Wenn Corona will, steht (für Genesene und Geimpfte) noch weniger still, Update 431 vom 20.05.2021

Tägliche Gedanken von Pfr. Gerhard Metzger in einer schwierigen Zeit

Draußen vor der Tür

Wer kennt nicht dieses Schild: „Wir müssen draußen bleiben“. Meistens ist dieser Hinweis vor einem Geschäft zu sehen und ein Hund ist abgebildet. In der Zeit der Coronapandemie bin ich mir immer mal so vorgekommen: ich muss draußen bleiben. Vor allem im Bereich der Gastronomie und bei verschiedenen Geschäften des Einzelhandels war das der Fall. Ich selbst war mit meiner Frau vor dem 1. Advent 2021 zwei Wochen in Quarantäne. Dann hieß es für uns: „Wir müssen drinnen bleiben“. Das ist aber nur ein andere Ausdruck für denselben Sachverhalt: Menschen müssen draußen bleiben. Denn wer drinnen bleiben muss in Quarantäne, der ist von der Gesellschaft ausgeschlossen.

Ich habe von Menschen gehört, die mehrmals in die Quarantäne geschickt wurden. Vor allem bei Schüler/-innen ist das passiert. „Draußen bleiben zu müssen“. Das hat etwas Hartes an sich. Es bedeutet: Ich gehöre nicht mehr dazu. Ich darf mich nicht am Leben beteiligen. Ich bin isoliert. Ich bin einsam.
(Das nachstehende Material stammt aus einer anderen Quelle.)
import Summits.BirchSwinnertonDyer.BirchSwinnertonDyer.Theorems.EisensteinPrimesAcTwistDeformationImprimCorank
import Summits.BirchSwinnertonDyer.BirchSwinnertonDyer.Theorems.EisensteinPrimesStrictEqUnramifiedDualTransfer
import Summits.BirchSwinnertonDyer.BirchSwinnertonDyer.Theorems.EisensteinPrimesGrSelmerImprimitiveLambdaShift
import Summits.BirchSwinnertonDyer.BirchSwinnertonDyer.Theorems.EisensteinPrimesRamifiedCharNoLocalFixed
import Literature.NumberTheory.EllipticCurves.CastellaGrossiLeeSkinner2022.CharacterGreenbergSelmerLambdaRelaxation
import Literature.NumberTheory.EllipticCurves.CastellaGrossiLeeSkinner2022.CharacterGreenbergSelmerDual
import HarnessLib

/-!
# CGLS 2022 Prop. 1.2.5's corank clause (eq:sur2) ∘ Lemma 1.1.1 — the named fact
# `prop125_characterGrSelmerDual_corank_ge` — IS A THEOREM modulo Greenberg 2016 Prop. 2.6.3, Greenberg 2006
# Props. 4.1 / 4.2 / §5 A / 3.2 and CGLS Prop. 1.2.5's module clause, all BY NAME
# (cell `bsd-eis`, width seat `bsd-line-x2-p2` gen 9; crux 4 `BSDpOnCellC` stmt-BirchSwinnertonDyer-19034, line b1 v12 —
# skeleton of record 155e218d… UNCHANGED, W-79)

WHY. Seat g8 typed the `≥` half of the STRICT `S`-relaxation corank identity at CHARACTER level as ONE published named
fact `CastellaGrossiLeeSkinner2022.prop125_characterGrSelmerDual_corank_ge` (p657936; CGLS Prop. 1.2.5's proof: the
surjectivity (eq:sur2) = Pollack–Weston 2011 Prop. A.2, read in `ℤ_p`-coranks with Lemma 1.1.1) and keyed the whole
non-split chain of the wall `stub_imprimitiveCount` on it (p658583, p659330, p659748, p661876, p662145). This file
DISCHARGES it from facts the cell's chains already carry: the x1 cell's road (A) (LEAD g2,
`AcTwistDeformation.exists_mem_unrSelmer_forall_resOfLe_conjH1_eq`: the `K_∞`-side global-to-local surjectivity for the
one-variable twist deformation `𝐃₁(θ)` from Greenberg 2016 Prop. 2.6.3 + Greenberg 2006 Props. 4.1/4.2/§5A/3.2) is
GENERIC in the character; only its residual-pair instantiation (`…ImprimCorank`, GOOD lattice, `𝓕_nr`) was written. Here
it is instantiated at CGLS's character-level binders and carried to the STRICT currency:

* §1 bookkeeping at CGLS's binders: a place over a rational prime SPLIT in `K` is finitely decomposed in the
  anticyclotomic tower (Brink 2007 Thm. 2, `ZpExtension.decomp_not_le_kerSubgroup_of_isAnticyclotomic_holds`); a
  Teichmüller character whose RESIDUAL character is unramified at `w` is unramified at `w` (`θ(σ) ≠ 1 ⇒ σ` fixes no
  non-zero point of `(F/𝒪)(θ)`, `CharResidualSelmerCount.charModule_eq_zero_of_smul_eq`), whence
  `N_Σ ≤ ker (unitChar θ)` for `Σ = {v, v̄} ∪ S` (one prime above `w` suffices: `I_{τ•𝔓} = τ I_𝔓 τ⁻¹`);
* §2 [RH] for the model: CGLS Prop. 1.2.5's module clause (`𝔛_θ^S` f.g. torsion, `μ = 0`; named fact
  `prop125_characterGrSelmerDual_torsion_muZero_dim`, PUB) ⟹ the primitive strict dual is f.g. torsion (g8's strict
  λ-shift `GrSelmerImprimitiveLambdaShift`, kernel) ⟹ so is the primitive UNRAMIFIED dual (g8's bridge
  `grSelmer_charModule_eq_unrSelmer`, UNCONDITIONAL for `θ|_{G_v̄} ≠ 𝟙`, + transfer `prop_datumDualData_of_forall_grDualData`)
  ⟹ `corank_Λ S_{𝓛_v}(K, 𝐃₁(θ)) = 0` (LEAD g2's `hasCorank_fullAtSelmer_zero_of_datumDualData`);
* §3 the theorem: road (A)'s surjectivity + the x1 width seats' corank bookkeeping
  (`UnrSelmerLocSurjAdapter.sum_charLocalLambda_le_zpCorank_unrSelmer_quotient_of_forall_exists`) give the `𝓕_nr`
  inequality, and the bridge at `S` and at `∅` turns it into the `𝓕_Gr` inequality — `prop125_characterGrSelmerDual_corank_ge`
  TOKEN FOR TOKEN.

WHAT IT BUYS. The named-fact debt g8 opened (+1) is closed (−1): every consumer of `hge : prop125_characterGrSelmerDual_corank_ge`
(p658583 §1, p659748 §3–§4, p661876, p659330, p662145) can be fed `prop125_characterGrSelmerDual_corank_ge_of_facts h263 h41 h42
h5A h32 hprop125`, whose six hypotheses are PUBLISHED statements already among the hypotheses of the cell's crux-2 / crux-4
chains (Greenberg 2016 Prop. 2.6.3; Greenberg 2006 Props. 4.1, 4.2, §5 A, 3.2; CGLS Prop. 1.2.5 module clause).

HONEST FRAMING: theorems only (no `def`, no new named fact, no `sorry`); CONDITIONAL on the six published facts it
names and on nothing else; closes no stub; skeleton of record unchanged (W-79); no summit statement, no case of BSD /
Mazur's main conjecture / IMC is proved; 0 cells / labels / tiers move.

References: [CastellaGrossiLeeSkinner2022] §1.1 Lemma 1.1.1, §1.2 Def. 1.2.1, Thm. 1.2.2, Prop. 1.2.5 and proof
(eq:sur1)–(eq:sur2) (arXiv:2008.02571 Lemma 9, Thm. 11, Prop. 14; Invent. Math. 227 (2022) 517–580);
[PollackWeston2011] App. A Prop. A.2; [Greenberg2016Selmer] Prop. 2.6.3; [Greenberg2006] Props. 3.2, 4.1, 4.2, §5 A;
[Brink2007] Thm. 2, Cor. 1; [KellerYin2024] Prop. 1.2.5, Rem. 1.2.3, Lemma 1.2.4 (arXiv:2402.12781v2; the 𝓕_nr twins);
[GreenbergVatsal2000] §2 Cor. (2.3), Prop. (2.4); [NeukirchANT1999] Ch. I §8–§9, Ch. II §9 Prop. (9.6);
[SerreLocalFields1979] IV §2.
-/

set_option autoImplicit false
set_option linter.dupNamespace false -- the summit namespace `…BirchSwinnertonDyer.BirchSwinnertonDyer.Theorems` (Sub = Summit, D-0017) trips it
import Mathlib
import Summits.NavierStokesRegularity.NavierStokesRegularity.Theorems.EulerZoomLiouvillePowerGaugeEulerLiouvilleNeedleCauchyLocal
import Summits.NavierStokesRegularity.NavierStokesRegularity.Theorems.EulerZoomLiouvillePowerGaugeEulerLiouvilleSelfSimilarBernoulliSqueezeFreeCrossing
import Literature.Analysis.FluidPDE.TaoEnstrophyLocalisation
import HarnessLib.Audit

/-!
# Crux E `EulerZoomLiouville.PowerGaugeEulerLiouville` — THE LABEL-AVERAGED ENSTROPHY LAW for lingering sets
# (tool for ROUND-40/41's label census, nsreg-p2 g33 §3 «Liouville e^{3γσ} kills label averages»)

Route №10 `EulerZoomLiouville` (NavierStokesRegularity), crux E = stmt-NavierStokesRegularity-19832, registered residue
`stub_selfSimilarC2Needle`; seat ns-ezl-w5 g3, `--supports stmt-NavierStokesRegularity-19832 --as helper`.  The core of this
seat's Liouville–Chebyshev race (`NeedleClock.volume_linger_set_le_of_stretching`, …NeedleStrainClockEnstrophy p648172) with the
stretching hypothesis REMOVED, so that ANY pointwise vorticity-growth law along lingering orbits (constant rate t40d (S3),
variable rate t40h (T1), compression t40f, hovering …) can be integrated against it:

* `NeedleClock.lintegral_curl_sq_closedBall_le` — the E-gauge dictionary for vorticity: `∫⁻_{B̄_M}‖curl V‖² ≤ ‖curlCLM‖²·C_E·M^{1−ρ}`
  from `∫⁻_{B̄_M}‖DV‖² ≤ C_E M^{1−ρ}` (`‖curl V‖ ≤ ‖curlCLM‖‖DV‖`, `Literature.Analysis.FluidPDE.norm_curl_le`);
* `NeedleClock.flow_preimage_subset_closedBall_of_linger` — the time-`t` image `Ψ_t(D) = Φ_t⁻¹(D)` of a set of labels lingering
  in `‖·‖ ≤ M` during `[0,t]` lies in `B̄_M`;
* **`NeedleClock.lintegral_curl_flow_sq_le_of_linger`** — THE LABEL-AVERAGED ENSTROPHY LAW: for a classical self-similar Euler
  profile `(V, P′)` at rate `1/(2+ρ)`, a `C²` cut-off copy `V′` (`‖DV′‖ ≤ K`, `V′ = V` on `ball 0 R_big ⊋ B̄_M`, `M ≥ 1`) and a
  measurable set `D` of labels lingering in `‖·‖ ≤ M` during `[0, t]` (`t ≥ 0`):
  `∫⁻_{y ∈ D} ‖curl V (Ψ_t y)‖² dy ≤ e^{3t/(2+ρ)} · ‖curlCLM‖² · C_E · M^{1−ρ}`
  (local Liouville law in change-of-variables form, `Loc.lintegral_comp_backwardFlow_eq_of_stay`, ezl-w5 g2 p643827).
  Reading: whatever makes `‖Ω(Ψ_t y)‖` large along MANY lingering labels must pay from the budget `e^{3γt} R^{1−ρ}`; with
  `‖Ω(Ψ_t y)‖ ≥ ω e^{∫₀ᵗ(1−λ)}` (t40h) this is Jensen-ready: the label-averaged total stretching deficit on `D` is at most
  `(3γt + log(‖curlCLM‖² C_E M^{1−ρ} / (ω² vol D)))/2`.

NOT NS, not E: Lagrangian bookkeeping for HYPOTHETICAL self-similar Euler profiles (MODEL lattice, crux CLASS); 19832 OPEN.
References: Constantin–Ignatova–Vicol arXiv:2602.17570 §3.4.1 (3.22)–(3.24) [ConstantinIgnatovaVicol2026Putative]; Liouville's
formula [folklore].
-/

noncomputable section

-- the summit and its single problem share the name `NavierStokesRegularity` (D-0017 nested layout)
set_option linter.dupNamespace false

open Set Filter Topology Metric Function MeasureTheory InnerProductSpace
open scoped RealInnerProductSpace NNReal ENNReal

namespace Summit.NavierStokesRegularity.NavierStokesRegularity.Theorems.PowerGaugeEulerLiouville.NeedleClock

open Literature.Analysis Literature.Analysis.FluidPDE
open Summit.NavierStokesRegularity.NavierStokesRegularity.Theorems.PowerGaugeEulerLiouville

variable {ρ γ : ℝ} {V V' : EuclideanSpace ℝ (Fin 3) → EuclideanSpace ℝ (Fin 3)} {P' : EuclideanSpace ℝ (Fin 3) → ℝ}

/-- **The E-gauge dictionary for vorticity**: `∫⁻_{B̄_M}‖curl V‖² ≤ ‖curlCLM‖² · C_E · M^{1−ρ}` whenever
`∫⁻_{B̄_M}‖DV‖² ≤ C_E M^{1−ρ}`. [folklore] -/
theorem lintegral_curl_sq_closedBall_le {CE M : ℝ}
    (hbE : ∫⁻ z in closedBall (0 : EuclideanSpace ℝ (Fin 3)) M, ‖fderiv ℝ V z‖ₑ ^ 2 ≤
      ENNReal.ofReal (CE * M ^ (1 - ρ))) :
    ∫⁻ z in closedBall (0 : EuclideanSpace ℝ (Fin 3)) M, ‖curl V z‖ₑ ^ 2 ≤
      ENNReal.ofReal (‖(curlCLM : (EuclideanSpace ℝ (Fin 3) →L[ℝ] EuclideanSpace ℝ (Fin 3)) →L[ℝ]
        EuclideanSpace ℝ (Fin 3))‖ ^ 2 * (CE * M ^ (1 - ρ))) := by
  set cC : ℝ := ‖(curlCLM : (EuclideanSpace ℝ (Fin 3) →L[ℝ] EuclideanSpace ℝ (Fin 3)) →L[ℝ]
    EuclideanSpace ℝ (Fin 3))‖ with hcC
  calc ∫⁻ z in closedBall (0 : EuclideanSpace ℝ (Fin 3)) M, ‖curl V z‖ₑ ^ 2
      ≤ ∫⁻ z in closedBall (0 : EuclideanSpace ℝ (Fin 3)) M, ENNReal.ofReal (cC ^ 2) * ‖fderiv ℝ V z‖ₑ ^ 2 := by
        refine lintegral_mono fun z => ?_
        rw [← ofReal_norm, ← ofReal_norm, ← ENNReal.ofReal_pow (norm_nonneg _),
          ← ENNReal.ofReal_pow (norm_nonneg _), ← ENNReal.ofReal_mul (sq_nonneg _), ← mul_pow]
        exact ENNReal.ofReal_le_ofReal (pow_le_pow_left₀ (norm_nonneg _) (norm_curl_le V z) 2)
    _ = ENNReal.ofReal (cC ^ 2) * ∫⁻ z in closedBall (0 : EuclideanSpace ℝ (Fin 3)) M, ‖fderiv ℝ V z‖ₑ ^ 2 :=
        lintegral_const_mul' _ _ ENNReal.ofReal_ne_top
    _ ≤ ENNReal.ofReal (cC ^ 2) * ENNReal.ofReal (CE * M ^ (1 - ρ)) := by gcongr
    _ = ENNReal.ofReal (cC ^ 2 * (CE * M ^ (1 - ρ))) := (ENNReal.ofReal_mul (sq_nonneg _)).symm

/-- **The time-`t` image of a lingering set lies in the ball**: if every label of `D` stays in `‖·‖ ≤ M` during `[0, t]`
(`t ≥ 0`) under the backward cut-off similarity flow `Ψ_σ = Φ_{−σ}` (`V′ ∈ C¹`, `‖DV′‖ ≤ K`), then `Φ_t⁻¹(D) = Ψ_t(D) ⊆ B̄_M`.
[folklore] -/
theorem flow_preimage_subset_closedBall_of_linger (hV' : ContDiff ℝ 1 V') {K : ℝ} (hK : ∀ y, ‖fderiv ℝ V' y‖ ≤ K)
    {M t : ℝ} (ht : 0 ≤ t) {D : Set (EuclideanSpace ℝ (Fin 3))}
    (hstay : ∀ y ∈ D, ∀ σ ∈ Icc 0 t,
      ‖ODE.evolutionMap (fun _ : ℝ => selfSimilarTransport γ 0 V') 0 (-σ) y‖ ≤ M) :
    ODE.evolutionMap (fun _ : ℝ => selfSimilarTransport γ 0 V') 0 t ⁻¹' D ⊆
      closedBall (0 : EuclideanSpace ℝ (Fin 3)) M := by
  intro z hz
  have hback : ODE.evolutionMap (fun _ : ℝ => selfSimilarTransport γ 0 V') 0 (-t)
      (ODE.evolutionMap (fun _ : ℝ => selfSimilarTransport γ 0 V') 0 t z) = z := by
    have h1 := C2.Kelvin.flow_add (γ := γ) hV' hK (-t) t z
    rw [neg_add_cancel] at h1
    rw [← h1]; exact ODE.evolutionMap_self _ 0 z
  have h := hstay _ hz t (right_mem_Icc.2 ht)
  rw [hback] at h
  exact mem_closedBall_zero_iff.2 h

/-- **THE LABEL-AVERAGED ENSTROPHY LAW for lingering sets.**  `(V, P′)` a classical self-similar Euler profile at rate
`1/(2+ρ)` with `∫⁻_{B̄_L}‖DV‖² ≤ C_E L^{1−ρ}` (`L ≥ 1`); `V′` a `C²` cut-off copy (`‖DV′‖ ≤ K`, `V′ = V` on `ball 0 R_big`,
`1 ≤ M < R_big`); `D` a measurable set of labels lingering in `‖·‖ ≤ M` during `[0, t]` (`t ≥ 0`).  Then
`∫⁻_{y ∈ D} ‖curl V (Ψ_t y)‖² ≤ e^{3t/(2+ρ)} · ‖curlCLM‖² · C_E · M^{1−ρ}`.
[cite: ConstantinIgnatovaVicol2026Putative, §3.4.1 eq. (3.22)] -/
theorem lintegral_curl_flow_sq_le_of_linger (hprof : IsSelfSimilarEulerProfile (1 / (2 + ρ)) 0 V P') {CE : ℝ}
    (hbE : ∀ L : ℝ, 1 ≤ L → ∫⁻ z in closedBall (0 : EuclideanSpace ℝ (Fin 3)) L, ‖fderiv ℝ V z‖ₑ ^ 2 ≤
      ENNReal.ofReal (CE * L ^ (1 - ρ)))
    (hV' : ContDiff ℝ 2 V') {K : ℝ} (hK : ∀ y, ‖fderiv ℝ V' y‖ ≤ K) {M Rbig : ℝ} (hM1 : 1 ≤ M) (hMR : M < Rbig)
    (hVU : ∀ w ∈ ball (0 : EuclideanSpace ℝ (Fin 3)) Rbig, V' w = V w)
    {D : Set (EuclideanSpace ℝ (Fin 3))} (hDm : MeasurableSet D) {t : ℝ} (ht : 0 ≤ t)
    (hstay : ∀ y ∈ D, ∀ σ ∈ Icc 0 t,
      ‖ODE.evolutionMap (fun _ : ℝ => selfSimilarTransport (1 / (2 + ρ)) 0 V') 0 (-σ) y‖ ≤ M) :
    ∫⁻ y in D, ‖curl V (ODE.evolutionMap (fun _ : ℝ => selfSimilarTransport (1 / (2 + ρ)) 0 V') 0 (-t) y)‖ₑ ^ 2 ≤
      ENNReal.ofReal (Real.exp (3 * (1 / (2 + ρ)) * t) *
        (‖(curlCLM : (EuclideanSpace ℝ (Fin 3) →L[ℝ] EuclideanSpace ℝ (Fin 3)) →L[ℝ] EuclideanSpace ℝ (Fin 3))‖ ^ 2 *
          (CE * M ^ (1 - ρ)))) := by
  set γ : ℝ := 1 / (2 + ρ) with hγ
  set Φ := ODE.evolutionMap (fun _ : ℝ => selfSimilarTransport γ 0 V') 0 with hΦ
  have hV'1 : ContDiff ℝ 1 V' := hV'.of_le (by norm_num)
  -- the cut-off is divergence free on `B̄_M`
  have hdiv : ∀ z : EuclideanSpace ℝ (Fin 3), ‖z‖ ≤ M → VectorCalculus.divergence V' z = 0 := by
    intro z hz
    have hzb : z ∈ ball (0 : EuclideanSpace ℝ (Fin 3)) Rbig := mem_ball_zero_iff.2 (lt_of_le_of_lt hz hMR)
    have hfd : fderiv ℝ V' z = fderiv ℝ V z := fderiv_eq_of_agree_ball hVU hzb
    have h := hprof.divFree z
    simp only [VectorCalculus.divergence] at h ⊢
    rw [hfd]; exact h
  -- Liouville change of variables, image in the ball, enstrophy budget
  have hcov := Loc.lintegral_comp_backwardFlow_eq_of_stay (γ := γ) hV' hK ht hdiv hDm hstay
    (fun z => ‖curl V z‖ₑ ^ 2)
  have hsub : Φ t ⁻¹' D ⊆ closedBall (0 : EuclideanSpace ℝ (Fin 3)) M :=
    flow_preimage_subset_closedBall_of_linger (γ := γ) hV'1 hK ht hstay
  calc ∫⁻ y in D, ‖curl V (Φ (-t) y)‖ₑ ^ 2
      = ENNReal.ofReal (Real.exp (3 * γ * t)) * ∫⁻ z in Φ t ⁻¹' D, ‖curl V z‖ₑ ^ 2 := hcov
    _ ≤ ENNReal.ofReal (Real.exp (3 * γ * t)) * ∫⁻ z in closedBall (0 : EuclideanSpace ℝ (Fin 3)) M, ‖curl V z‖ₑ ^ 2 := by
        gcongr
    _ ≤ ENNReal.ofReal (Real.exp (3 * γ * t)) * ENNReal.ofReal (‖(curlCLM : (EuclideanSpace ℝ (Fin 3) →L[ℝ]
          EuclideanSpace ℝ (Fin 3)) →L[ℝ] EuclideanSpace ℝ (Fin 3))‖ ^ 2 * (CE * M ^ (1 - ρ))) := by
        gcongr
        exact lintegral_curl_sq_closedBall_le (hbE M hM1)
    _ = _ := (ENNReal.ofReal_mul (Real.exp_pos _).le).symm

end Summit.NavierStokesRegularity.NavierStokesRegularity.Theorems.PowerGaugeEulerLiouville.NeedleClock

end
Das Stück „Draußen vor der Tür“ ist wohl das bekannteste Werk von Wolfgang Borchert, der genau heute vor 100 Jahren, am 20.05.1921 in geboren ist. Einen Tag vor der Uraufführung am 21.11.1947 ist er mit gerade einmal 26 Jahren gestorben. Er beschreibt in diesem Stück die Geschichte des Kriegsheimkehrers Beckmann, dem es nach dreijähriger Gefangenschaft nicht gelingt, sich wieder ins Zivilleben einzugliedern. Er bleibt von der Gesellschaft ausgeschlossen und erhält auf seine Fragen keine Antwort.

Ich befürchte, dass es ähnliche Geschichten auch nach der Coronapandemie geben kann und wird. Manche werden neu aufleben und aktiv werden. Andere aber haben solch einen psychischen Knacks erhalten, dass sie damit vielleicht ihr Leben lang leben müssen. Ich hoffe, sie werden lernen, damit umzugehen und mit vielen Gesprächen und Therapie in den Alltag zurückfinden.

Wolfgang Borchert war selbst Opfer des Krieges. Am 23.02.1942 kehrte er von einem Postengang mit einer Schussverletzung zurück. Der linke Mittelfinger musste amputiert werden. Seine Vorgesetzten äußerten den Verdacht der Selbstverstümmelung. Er selbst wurde mit Diphterie in ein Lazarett verlegt. Nach dem Krieg kam er gesundheitlich nicht mehr auf die Beine. Seine Leber war durch andauernde Ernährungsmängel stark geschädigt.

Ich ende mit dem wohl bekanntesten Gedicht dieses Schriftstellers: Ich möchte Leuchtturm sein in Nacht und Wind – für Dorsch und Stint – für jedes Boot – und bin doch selbst ein Schiff in Not“.